L’aquaculture française doit consolider son succès
La raréfaction de la ressource halieutique stimule le marché mondial du poisson d’élevage, qui connaît des progressions record ces dernières années et représente aujourd’hui 76,6 millions de tonnes, dont 60 % sont fournies par la Chine. En France aussi, le dynamisme gagne la filière. « Nous sommes sur des tendances de consommation en progression, à la fois en volume et en valeur. Par exemple, pour la truite, première production française avec 38 000 tonnes, on comptait 15 % de consommateurs de truites fraîches en 2012, et 20 % en 2016. Et pour la truite fumée, c’était 20 % de consommateurs en 2012 et 33 % en 2016 », se réjouit Marine Levadoux, directrice du Comité interprofessionnel des produits de l’aquaculture (Cipa).

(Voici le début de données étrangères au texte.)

import Summits.CriticalPhenomena.PercolationContinuityZ3.Theorems.Transplant.BoxProdZ2Defs
import Summits.CriticalPhenomena.PercolationContinuityZ3.Theorems.Transplant.StatementLattices
import Summits.CriticalPhenomena.PercolationContinuityZ3.Theorems.Transplant.StatementPolynomialGrowth
import Summits.CriticalPhenomena.PercolationContinuityZ3.Theorems.Transplant.StatementCubicLattices
import Literature.Barriers.CriticalPhenomena.SubexponentialGrowthZdProofs
import HarnessLib

/-!
# Typed closures: every own-critical-point target of the lane follows from a same-`p` witness AT ITS CRITICAL DENSITY

builds on p205010 (kernel theorem, internal audit signed; external expert review pending).
Status sentence (coordinator 2026-08-20T04:30Z): "θ(p_c) = 0 on ℤ^d, all d ≥ 2 — kernel-verified (Lean 4/Mathlib,
standard axioms); internal adversarial audit SIGNED 2026-08-20 04:29Z; external expert review pending."

PROOF-ONLY file (lane `prim-bschramm-*`, seat `prim-bschramm-stmt`; `README.md` §TODAY'S LANDING PLAN (c) "conditional closures").  The
continuation principle (p4's `SameP.criticalProb_lt_of_lawful`, any graph with countably many vertices; lead's one-density form
`SameP.theta_criticalProbIOf_eq_zero_of_samePWitnessAt`, `Transplant/BoxProdZ2Defs.lean`) says: a lawful bounded-envelope history scheme AT
`p = p_c(G, x)` forcing `x ↔ ∞` (`SameP.SamePWitnessAt G x (criticalProbIOf G x)`, to be supplied only when `θ_x(p_c) > 0`) gives `θ_x(p_c) = 0`.
Hence each `@[conjecture]` target of the lane's statement files closes MODULO the single witness at its own critical density — the form in which
the (I-Φ) re-typing of Kozma–Nitzan §4 (design `BLUEPRINT-I-PHI.md`, NOT a theorem) is to deliver it:
`fccOwnCriticalContinuity_of_samePWitnessAt`, `bcc…`, `stackedTriangular…`, `slabOwnCriticalContinuity_of_samePWitnessAt` (all `d`, all `k`),
`zdTimesFiniteOwnCriticalContinuity_of_samePWitnessAt`, `heisenbergCriticalContinuity_of_samePWitnessAt`, and the quasi-transitive master
statement `conj4_of_samePWitnessAt : (witnesses at p_c on every connected locally finite quasi-transitive graph with p_c < 1) → BenjaminiSchramm1996_conj4`;
plus the `SameP.SamePWitness` (all percolative densities) forms.  No definitions, no new hypotheses on any target; nothing open is asserted.
[cite: KozmaNitzan2024, §1 p. 2 (approach 1)] [cite: BenjaminiSchramm1996, Conj. 4]
-/

noncomputable section

namespace Summit.CriticalPhenomena.PercolationContinuityZ3.Theorems.Transplant

open MeasureTheory Literature.Probability.Percolation Literature.Probability.LatticeModels
open Literature.Geometry.MetricEmbeddings (cayleyGraph)
open Literature.Barriers.CriticalPhenomena (IsQuasiTransitive countable_of_connected_of_locallyFinite)

/-! ## Cubic lattices -/

/-- **fcc at its own critical point, modulo a same-`p` witness at `p_c(fcc)`.** [cite: KozmaNitzan2024, §1 p. 2 (approach 1)] -/
theorem fccOwnCriticalContinuity_of_samePWitnessAt
    (h : 0 < theta fccGraph fccOrigin (criticalProbIOf fccGraph fccOrigin) → SameP.SamePWitnessAt fccGraph fccOrigin (criticalProbIOf fccGraph fccOrigin)) :
    FccOwnCriticalContinuity :=
  SameP.theta_criticalProbIOf_eq_zero_of_samePWitnessAt fccGraph fccOrigin h

/-- fcc from the all-densities witness `SameP.SamePWitness`. [cite: KozmaNitzan2024, §1 p. 2 (approach 1)] -/
theorem fccOwnCriticalContinuity_of_samePWitness (h : SameP.SamePWitness fccGraph fccOrigin) : FccOwnCriticalContinuity :=
  SameP.theta_criticalProb_eq_zero_of_samePWitness fccGraph fccOrigin h

/-- **bcc at its own critical point, modulo a same-`p` witness at `p_c(bcc)`.** [cite: KozmaNitzan2024, §1 p. 2 (approach 1)] -/
theorem bccOwnCriticalContinuity_of_samePWitnessAt
    (h : 0 < theta bccGraph bccOrigin (criticalProbIOf bccGraph bccOrigin) → SameP.SamePWitnessAt bccGraph bccOrigin (criticalProbIOf bccGraph bccOrigin)) :
    BccOwnCriticalContinuity :=
  SameP.theta_criticalProbIOf_eq_zero_of_samePWitnessAt bccGraph bccOrigin h

/-- bcc from the all-densities witness. [cite: KozmaNitzan2024, §1 p. 2 (approach 1)] -/
theorem bccOwnCriticalContinuity_of_samePWitness (h : SameP.SamePWitness bccGraph bccOrigin) : BccOwnCriticalContinuity :=
  SameP.theta_criticalProb_eq_zero_of_samePWitness bccGraph bccOrigin h

/-! ## Stacked triangular lattice, slabs, `ℤ^d × F` -/

/-- **`𝕋 □ ℤ` at its own critical point, modulo a same-`p` witness at `p_c`.** [cite: KozmaNitzan2024, §1 p. 2 (approach 1)] -/
theorem stackedTriangularOwnCriticalContinuity_of_samePWitnessAt
    (h : 0 < theta stackedTriangularGraph ((0 : Site 2), (0 : Site 1)) (criticalProbIOf stackedTriangularGraph ((0 : Site 2), (0 : Site 1))) →
      SameP.SamePWitnessAt stackedTriangularGraph ((0 : Site 2), (0 : Site 1)) (criticalProbIOf stackedTriangularGraph ((0 : Site 2), (0 : Site 1)))) :
    StackedTriangularOwnCriticalContinuity :=
  SameP.theta_criticalProbIOf_eq_zero_of_samePWitnessAt stackedTriangularGraph _ h

/-- **Slabs `S_k` of `ℤ^d` at their own critical points (all `d`, all `k > 0`), modulo same-`p` witnesses at `p_c(S_k)`** (for `d = 3` the target is
already a theorem, `slabZ3OwnCriticalContinuity_holds`; the content is `d ≥ 4`). [cite: KozmaNitzan2024, §1 p. 2 (approach 1)] -/
theorem slabOwnCriticalContinuity_of_samePWitnessAt (d : ℕ) [NeZero d]
    (h : ∀ k : ℕ, 0 < k → 0 < theta (slabGraph d k) (slabOrigin d k) (criticalProbIOf (slabGraph d k) (slabOrigin d k)) →
      SameP.SamePWitnessAt (slabGraph d k) (slabOrigin d k) (criticalProbIOf (slabGraph d k) (slabOrigin d k))) :
    SlabOwnCriticalContinuity d :=
  fun k hk => SameP.theta_criticalProbIOf_eq_zero_of_samePWitnessAt (slabGraph d k) (slabOrigin d k) (h k hk)

/-- **`ℤ^d × F` at its own critical point (every finite connected `F`, every root), modulo same-`p` witnesses at `p_c(ℤ^d □ F)`.**
[cite: KozmaNitzan2024, §1 p. 2 (approach 1)] -/
theorem zdTimesFiniteOwnCriticalContinuity_of_samePWitnessAt (d : ℕ)
    (h : ∀ (W : Type) [Fintype W] (F : SimpleGraph W), F.Connected → ∀ w : W,
      0 < theta (zdGraph d □ F) ((0 : Site d), w) (criticalProbIOf (zdGraph d □ F) ((0 : Site d), w)) →
        SameP.SamePWitnessAt (zdGraph d □ F) ((0 : Site d), w) (criticalProbIOf (zdGraph d □ F) ((0 : Site d), w))) :
    ZdTimesFiniteOwnCriticalContinuity d := by
  intro W _ F hF w
  haveI : Countable W := Finite.to_countable
  exact SameP.theta_criticalProbIOf_eq_zero_of_samePWitnessAt (zdGraph d □ F) ((0 : Site d), w) (h W F hF w)

/-! ## The Heisenberg group -/

/-- **`H₃(ℤ)` at its own critical point, modulo a same-`p` witness at `p_c(H₃)`** (tree carrier `cayleyGraph` on `ℤ × ℤ × ℤ`; p3's carrier by
`heisenbergCriticalContinuity_iff`, `HeisenbergCarriers.lean`). [cite: KozmaNitzan2024, §1 p. 2 (approach 1)] -/
theorem heisenbergCriticalContinuity_of_samePWitnessAt
    (h : 0 < theta cayleyGraph ((0, 0, 0) : ℤ × ℤ × ℤ) (criticalProbIOf cayleyGraph ((0, 0, 0) : ℤ × ℤ × ℤ)) →
      SameP.SamePWitnessAt cayleyGraph ((0, 0, 0) : ℤ × ℤ × ℤ) (criticalProbIOf cayleyGraph ((0, 0, 0) : ℤ × ℤ × ℤ))) :
    HeisenbergCriticalContinuity :=
  SameP.theta_criticalProbIOf_eq_zero_of_samePWitnessAt cayleyGraph _ h

/-- `H₃(ℤ)` from the all-densities witness. [cite: KozmaNitzan2024, §1 p. 2 (approach 1)] -/
theorem heisenbergCriticalContinuity_of_samePWitness (h : SameP.SamePWitness cayleyGraph ((0, 0, 0) : ℤ × ℤ × ℤ)) : HeisenbergCriticalContinuity :=
  SameP.theta_criticalProb_eq_zero_of_samePWitness cayleyGraph _ h

/-! ## The master statement -/

/-- **Benjamini–Schramm's Conjecture 4 modulo same-`p` witnesses at criticality**: if every connected, locally finite, quasi-transitive graph with
`p_c(G, x) < 1` and `θ_x(p_c) > 0` carried a lawful bounded-envelope history scheme at `p_c` forcing `x ↔ ∞`, Conjecture 4 would follow (the vertex
set is countable by connectedness and local finiteness, `countable_of_connected_of_locallyFinite`).  The hypothesis is exactly what the lane's
re-typing programme is to produce class by class; nothing open is asserted. [cite: BenjaminiSchramm1996, Conj. 4] [cite: KozmaNitzan2024, §1 p. 2] -/
theorem conj4_of_samePWitnessAt
    (h : ∀ {V : Type} (G : SimpleGraph V) [G.LocallyFinite], G.Connected → IsQuasiTransitive G → ∀ x : V, criticalProb G x < 1 →
      0 < theta G x (criticalProbIOf G x) → SameP.SamePWitnessAt G x (criticalProbIOf G x)) :
    BenjaminiSchramm1996_conj4 := by
  intro V G _ hc hq x hx
  haveI : Countable V := countable_of_connected_of_locallyFinite G hc x
  exact SameP.theta_criticalProbIOf_eq_zero_of_samePWitnessAt G x (h G hc hq x hx)

/-- The transitive (Mathlib-class) spelling, same reduction. [cite: BenjaminiSchramm1996, Conj. 4] -/
theorem conj4_transitive_of_samePWitnessAt
    (h : ∀ {V : Type} (G : SimpleGraph V) [G.LocallyFinite], G.Connected → MulAction.IsPretransitive (G ≃g G) V → ∀ x : V,
      criticalProb G x < 1 → 0 < theta G x (criticalProbIOf G x) → SameP.SamePWitnessAt G x (criticalProbIOf G x)) :
    BenjaminiSchramm1996_conj4_transitive := by
  intro V G _ hc ht x hx
  haveI : Countable V := countable_of_connected_of_locallyFinite G hc x
  exact SameP.theta_criticalProbIOf_eq_zero_of_samePWitnessAt G x (h G hc ht x hx)

end Summit.CriticalPhenomena.PercolationContinuityZ3.Theorems.Transplant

Afin de soutenir cette demande, l’interprofession mène des actions régulières auprès de la grande distribution. « Nous donnons de l’information sur les différentes espèces, les méthodes d’élevage et les garanties apportées par l’aquaculture française, et notamment grâce à la charte de qualité commune à toutes les espèces, “aquaculture de nos Régions”, mise en place en 2010 », poursuit-elle. La France, qui produit un peu plus de 52 000 t de poissons d’élevage par an, mise sur son savoir-faire et sur des marchés de niche qualitatifs.
Leader européen de la truite bio
« En moins de dix ans, la France est devenue le leader européen de la truite bio, avec une production de 2 500 tonnes, note Marine Levadoux, et nous sommes no 3 mondial du caviar, avec 27 tonnes annuelles, après la Chine et l’Italie. Ceci grâce à une jeune filière installée en Aquitaine, qui vient d’ailleurs de déposer un dossier pour obtenir une IGP. »
Les aquaculteurs français produisent également des espèces marines à hauteur d’environ 4 800 tonnes – bar, daurade, turbot, saumon, sole et maigre, y compris une petite production de bars et de daurades bios. « Pour le bar et la daurade, les volumes produits sur nos côtes ne sont plus suffisants pour combler la demande », reprend la directrice du Cipa. Ainsi, 60 % de la consommation française est satisfaite par des produits d’import, en provenance du bassin méditerranéen. C’est le principal danger qui guette l’aquaculture française aujourd’hui. Sans développement, sans volumes suffisants, les consommateurs risquent de se reporter sur d’autres produits.
« Jusqu’à maintenant, le développement s’est fait sur des sites de production existants. Aujourd’hui, il faut envisager la création de nouvelles piscicultures », martèle Marine Levadoux. Mais là se dresse une montagne de difficultés : contraintes réglementaires, durée des démarches administratives, exigences environnementales, installations coûteuses, métier difficile, risques liés aux aléas climatiques… « Le Cipa a engagé un chantier, en concertation avec l’administration, pour poser précisément le cadre dans lequel de nouvelles exploitations pourraient voir le jour », relève-t-elle. Le processus est long et les professionnels s’impatientent. « Il y a pas mal de gens qui cherchent à s’installer, mais la contrainte administrative et les démarches afférentes, qui peuvent facilement prendre jusqu’à cinq ans, en découragent plus d’un », prévient Marine Levadoux.